Esta rara perturbação neurológica, que afeta a jovem de 18 anos Charlotte Durham, aumenta a pressão interna no cérebro, levando a dores de cabeça lancinantes e, nalguns casos, à cegueira.

O tratamento encontrado pelo pai, Andy Durham, na Internet obteve bons resultados num estudo realizado com 26 pacientes, na Grécia. Trata-se da administração de octreotide, uma substância normalmente utilizada para o tratamento de problemas de crescimento anormal e que se mostrou eficaz nestes casos de hipertensão intracraniana idiopática.

Apesar de o sistema de saúde público britânico não financiar, na maioria das vezes, a utilização da referida substância, a autoridade local de saúde concluiu que “este caso tem circunstâncias clínicas excecionais por conta da condição de Charlotte ser incomum, mesmo entre pacientes em condições similares, e ela não responder ao tratamento convencionalmente recomendado para esta doença”, explicou em comunicado.

De acordo com a BBC, Charlotte corria o risco de se submeter a uma cirurgia na qual o líquido cefalorraquidiano (LCR), que causa o aumento da pressão dentro do crânio, é drenado para outra cavidade corporal. No entanto, depois da administração da octreotide, a jovem parece estar a responder positivamente.

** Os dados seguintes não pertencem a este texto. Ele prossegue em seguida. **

/-!
# CeilingTower — third workfile of the `h`-uniform ABSENT families of ◇_h (`h = 2m+4`): the node-2 LINE over a floor letter of any charge,
# the A2I⁻ origin interface climbing the charge, the apex `4I ∕ 6I` package, the first TOWER families (the ceiling-line column `y_d` for
# EVERY `d ≥ 1`), (§5) the FREE FOURTH LETTER over `{O, ℓ_φ, ·, cu_χ}` and `{ℓ_φ, ℓ_ψ, ·, cu_χ}` by ONE induction on its height, (§6, v0.4)
# the ceiling-free unit pair of distinct phases with the floor climb `P{ℓ_φ, 2ℓ_u, ·, cu}`, `N{ℓ_φ, 3ℓ_u, ·, cu}`, and (§7, v0.5, g22) the NODE-2
# TOWER `{O, 2I + m·ℓ_v, W, hI}` by ONE downward induction on the level with the X⁺ fork at the ceiling, the apex rows `P{O, ℓ, cu, hI}`,
# `N{ℓ, ℓ′, cu, hI}` for ALL phases, and the §5 ∕ §6 families freed of their phase ∕ ceiling provisos (control lens, g22, v0.5)

STATUS: HC ∕ HC_CM ∕ HC_AV ∕ H2 = `BlochSeedDiscOne` (stmt-18881) ∕ (T_h) ∕ KAbsent_h are NOT proved here or anywhere; HC_CM is a displayed
binder of the route only.  This file is KERNEL ARITHMETIC on the typed first-order encoder model of `Summits/Ventures/HSemireg/Pad4Tower*.lean`
(hypotheses: `C.InDiamond h`, RULE D on both levels, X⁺, `PermClosed C.upper`), census-neutral: every family below is checked against the
gs-eng-2 g54 j318002 peel tables (◇₈ a459e02921a60310 ∕ ◇₁₀ 74004db439790926) to have 0 SURVIVORS (§1–§3: only round ≤ 2 members; the
tower families §4–§6 legitimately reach peel rounds 3 – 5).

WHY A THIRD FILE. `CeilingPair.lean` (g20 v1.6, 198 828 B) and `CeilingPair2.lean` (g21 v1.4, 199 966 B) are at the 200 KB cap; neither is
importable on the farm yet (`unbuilt`), so §0 below restates VERBATIM (credited, not new) the 84 declarations that §1–§5 call: those of
`CeilingPair.lean` v1.6 (sha16 776b0a3f2106ba61, control g20 — incl. §14's B4 `loneUnit_pair_N_absent` and the A2I⁻ origin interface; its own §0
credits `CeilingFork.lean` g18 ∕ `CeilingUnitApex.lean` g19) first, then those only in `CeilingPair2.lean` v1.4 (sha16 e1deb99c707df628, g21).
Booking: director-hodge g30 R19.743 booked the SECOND workfile at the cap; the BOOKING ASK for this third one is bus RESULT-3 of control g21
(2026-08-31 09:09Z) — retire this file if the director declines; its content is independent of the other two.

§1: the node-2 LINE `2I + n·ℓ_v` (`n ≥ 1`: `r₁, t₁, …` up to the ceiling letter `y_{m+1}`) over a floor letter `c·ℓ_ψ` of ANY charge with `2c ≠ h`
[law-free: ◇_h, RULE D, X⁺, `S₄` on E₊] — UP1g `P{c·ℓ_ψ, 2I+nℓ_v, (h−2)I, cu_χ}` (sub-apex up-server → UN4), VN6 `N{c·ℓ_ψ, 2I+nℓ_v, (h−2)I,
cu_χ}` (floor pin, the line descends along `v` → UP1g ∕ UP4 ∕ UP2), WP1g `P{c·ℓ_ψ, 2I+nℓ_v, s_m(w), cu_χ}` (`χ ≠ w+2`; sub-top node up-server →
VN6 ∕ UN4): the general-charge UP1 ∕ VN1 ∕ WP1a; the one new ingredient is UP5g of `CeilingPair2` §5 (the apex child `2I` under a general floor
letter).  §2: the A2I⁻ ORIGIN INTERFACE CLIMBS THE CHARGE [adds A2I⁻, `S₄` on E₋, `Δ` on E₊, via B4]: OP1 `P{O, ℓ_φ, (h−2)I, cu_χ}` (→ B4), VN7
`N{ℓ_ρ, c·ℓ_ψ, (h−2)I, cu_χ}` (floor pin → UP2 ∕ OP1), XP1 `P{ℓ_ρ, c·ℓ_ψ, s_m(w), cu_χ}` (`χ ≠ w+2`; → VN7 ∕ UN1; `c = 1` is TP20) and WN1g
`N{c·ℓ_ψ, 2I+nℓ_v, s_m(w), cu_χ}` (`2c ≠ h`, `χ ≠ w+2`; floor pin → WP1g ∕ WP1d ∕ XP1; `c = n = 1` is TN16) — the node-2 line with the sub-top
letter is now typed at BOTH levels for every charge.  §3 (v0.2): the APEX `4I` as second letter over the three typed completions of `{ℓ_φ, 4I}`
(`apexFour_downRay`, the apex engines of `CeilingPair2` §4) — UN5 `N{ℓ, 4I, cu, cu'}`, UP8 `P{ℓ, 4I, cu, cu'}` (`h ≠ 4`), VN8 ∕ UP9 `{ℓ, 4I, (h−2)I,
cu_χ}`, WN3a ∕ WP4 `{ℓ, 4I, s_m(w), cu_χ}` (`χ ≠ w+2`) [law-free except WN3a] — UN6 `N{ℓ, 6I, cu, cu'}` (`6 < h`; `apexSix_downRay` → WP2 A1 A2) and
WN3 `N{ℓ_φ, 4I+nℓ_u, s_m(w), cu_χ}` (`n ≥ 1`, `χ ≠ w+2`; the floor pin lowers the node-4 letter onto WP1a ∕ XP1) = the `N`-partner of WP1c.
§4 (v0.2): the first TOWER families — the ceiling-line column `y_d = (h−2−2d)I + (1+d)ℓ_v` for EVERY `d ≥ 1` (up to the full floor letter
`y_{m+1}`) by ONE induction on `d` (`upLine_ceilLetter`: the up-line of `y_d` pinned by `cu_χ` is `{y_{d−e} : 1 ≤ e ≤ d+1}`, base `y_0 = cu_v` (B4 ∕
B3), `y_{−1} = hI` (lone-unit apex ∕ g18 ceiling fork); the origin interface and the unit-pair descent close the loop at level `N`): OP_d `P{O, ℓ_φ,
y_d, cu_χ}`, ON_d `N{O, ℓ_φ, y_d, cu_χ}`, TN_d `N{ℓ_φ, ℓ_ψ, y_d, cu_χ}`, TP_d `P{ℓ_φ, ℓ_ψ, y_d, cu_χ}` (`φ ≠ ψ`), YN_d `N{ℓ_φ, 2ℓ_u, y_d, cu_χ}`
(`φ ≠ u`) — `d = 1` of OP ∕ TN ∕ TP is TP18 ∕ TN17 ∕ TP19 of `CeilingPair.lean` §14.
§5 (v0.3): the FREE FOURTH LETTER — ONE induction on the height `h − X.1` of the fourth letter `X`, no case analysis on its shape: the floor pin
`O` lowers `ℓ_φ`, the A2I⁻ origin interface returns `P{ℓ_φ, O, X, cu_χ}`, the ceiling pin `cu_χ` serves `X` ABOVE along some ray (a frame of `X`
with coordinate `≠ h` exists iff `X ≠ hI`, `exists_frame_ne_h`), the served letter is strictly higher, and `X = hI` is `loneUnit_apex_absent` (g19):
F1 `N{O, ℓ_φ, X, cu_χ} ∉ E₋` for EVERY `X`; F2 `P{O, ℓ_φ, X, cu_χ} ∉ E₊` (`X ≠ hI`); F3 `N{ℓ_φ, ℓ_ψ, X, cu_χ} ∉ E₋` (`X ≠ hI`, ALL phases); F4
`P{ℓ_φ, ℓ_ψ, X, cu_χ} ∉ E₊` (`X` below the ceiling, all phases); F5 `N{ℓ_φ, 2ℓ_u, X, cu_χ} ∉ E₋` (`X` below the ceiling, all `φ, u`) — subsuming
B2 ∕ B3 ∕ B4, TP18 ∕ TN17 ∕ TP20, OP_d ∕ ON_d ∕ TN_d ∕ YN_d and every `{ℓ, ℓ′, s_k ∕ t_k ∕ r_k ∕ aI ∕ aI+nℓ ∕ cℓ″, cu}` class at once.
§6 (v0.4): over a unit pair of DISTINCT phases the served letter may be `hI` — the g18 ceiling fork — so F4 ∕ F5 hold for every `X ≠ hI` (F4c
`unitPairFreeCeil_P_absent`, F5c `unitFloorTwoFreeCeil_N_absent`, `φ ≠ ψ` ∕ `φ ≠ u`), and the floor letter climbs: F6 `unitFloorTwoFree_P_absent`
`P{ℓ_φ, 2ℓ_u, X, cu_χ} ∉ E₊` and F7 `unitFloorThreeFree_N_absent` `N{ℓ_φ, 3ℓ_u, X, cu_χ} ∉ E₋` (`φ ≠ u`, `X` below the ceiling) — NEW classes; the
equal-phase rows and `P{ℓ, 3ℓ, X, cu}` stop at the deep rows `N{ℓ_φ, ℓ_φ, hI, cu}` (round 4) ∕ `N{ℓ_φ, 2ℓ_u, hI, cu}` (round 7).
§7 (v0.5, g22): THE NODE-2 TOWER over the pins `{O, ·, ·, hI}` — `T(m)[W] = {O, 2I + m·ℓ_v, W, hI}`, `h = 2μ`: T1 `T(m)[W] ∉ E₊` and `∉ E₋`
for `1 ≤ m ≤ μ − 2` and EVERY `W ≠ O` by ONE downward ℕ-induction on `μ − 2 − m` (P-step: the apex pin raises the node-2 letter along its
up-line (`upLine_of_ruleDMu4P`) to the top server, RULE D there lowers it onto the ceiling line and the X⁺ FORK `xplus_fork` fires; N-step: the
floor pin lowers `W`, and the A2I⁻ origin interface FOR A FLOOR LETTER OF ANY CHARGE `a2i_origin_floor_interface` + `S₄` return a tower
`P`-cell); OPA `P{O, ℓ_φ, cu_χ, hI} ∉ E₊` and UPA `N{ℓ_φ, ℓ_ψ, cu_χ, hI} ∉ E₋` for ALL phases (the level `m = −1` of the tower; the apex row
`N{O, 2I, cu, hI}` is excluded RELATIVE to OPA by a `Δ`-rotation onto a second child); hence F2⁺ ∕ F3⁺ for EVERY `X`, F4⁺ ∕ F5⁺ for `X ≠ hI`,
F6⁺ ∕ F7⁺ for `X` below the ceiling — ALL PHASES (the deep rows `N{ℓ_φ, ℓ_φ, hI, cu}` r4 and `P{O, ℓ, hI, cu}` r5 of memo g21 §4 are now typed).
Census (`tools/famP.py famQ.py famR.py famS.py famT.py famU.py famV.py 8 10` vs j318002): §1 ◇₈ 720 ∕ ◇₁₀ 1 280 member orbits, §2 668 ∕ 1 068, §3 134 ∕ 194,
§4 432 ∕ 576, §5 1 322 ∕ 2 142, §6 1 298 ∕ 2 084 (`famU.py`; rounds 1 – 5, NEW ◇₁₀ 120 + 456 + 264 of rounds 2 ∕ 3 ∕ 4), §7 2 376 ∕ 3 956
(`famV.py`; tower `P` r1–4, tower `N` r1–5, OPA r3 ∕ r5, UPA r3 ∕ r4; NEW ◇₈ 142 + 172 of rounds 2 ∕ 3, ◇₁₀ 147 + 264 + 205 + 20 of rounds 2 ∕ 3 ∕ 4 ∕ 5);
0 SURVIVORS among the members of any family at any `h ∈ {4, 6, 8, 10}`; §1–§3 members are all of peel round ≤ 2,
the towers reach deeper as they must (§4 rounds 2 – 3; §5 rounds 1 – 5: ◇₁₀ NEW 252 of round 2, 686 of round 3, 738 of round 4, 48 of round 5);
NEW (untyped by any earlier kernel family) ◇₈ 256 + 446 + 134 + 352 + 976 + 432 ∕ ◇₁₀ 624 + 798 + 194 + 496 + 1 724 + 840.  COVERAGE of the ◇₁₀ peel census
(round-2 orbits typed by a kernel family, cumulative over the three files): 59.7 % (CeilingPair2 v1.4) → 62.3 % (§1) → 65.6 % (§2) → 66.4 % (§3)
→ 67.4 % (§4) → 68.5 % (§5) → 69.0 % (§6) → 69.6 % (§7: 16 604 ∕ 23 861); ◇₈ 56.4 → 58.4 → 61.7 → 62.7 → 64.5 → 66.5 → 67.8 → 69.0 % (8 788 ∕
12 744); round 1 ◇₁₀ 3 275 ∕ 3 357, ◇₈ 2 201 ∕ 2 255; orbits of peel round ≥ 3 typed: ◇₁₀ 2 945 (v0.4: 2 456, v0.3: 1 736), ◇₈ 1 280 (1 108, 844); of
ALL 432 711 ∕ 97 541 absent orbits 5.3 % ∕ 12.6 % are kernel-typed (the deep rounds are the bulk); 0 census disagreements (`tools/cover.py 8 10`).
NEXT (memo CEILING-TOWER-g22 §4): the tower's excluded deep columns `W = O` (`{O, 2I+mℓ, O, hI}` r6 ∕ r9) and apex level `{O, 2I, W, hI}`, the row
`N{ℓ_φ, 2ℓ_u, hI, cu}` (r5–7), `P{ℓ, ℓ′, hI, cu}` (r8); towers over other pin pairs (`{ℓ_φ, ·, ·, hI}`, `{O, ·, ·, cu}`); two free letters.
-/

set_option linter.dupNamespace false
set_option linter.unusedSimpArgs false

Segundo o neurologista Brendam Davies, da Clínica Regional de North Midlands, “o caso de Charlotte releva a necessidade de financiamento de mais pesquisas clínicas acerca de um tratamento efetivo para a hipertensão intracraniana idiopática”, uma doença que atinge, maioritariamente, mulheres jovens e com excesso de peso.

Fonte: Boas Notícias.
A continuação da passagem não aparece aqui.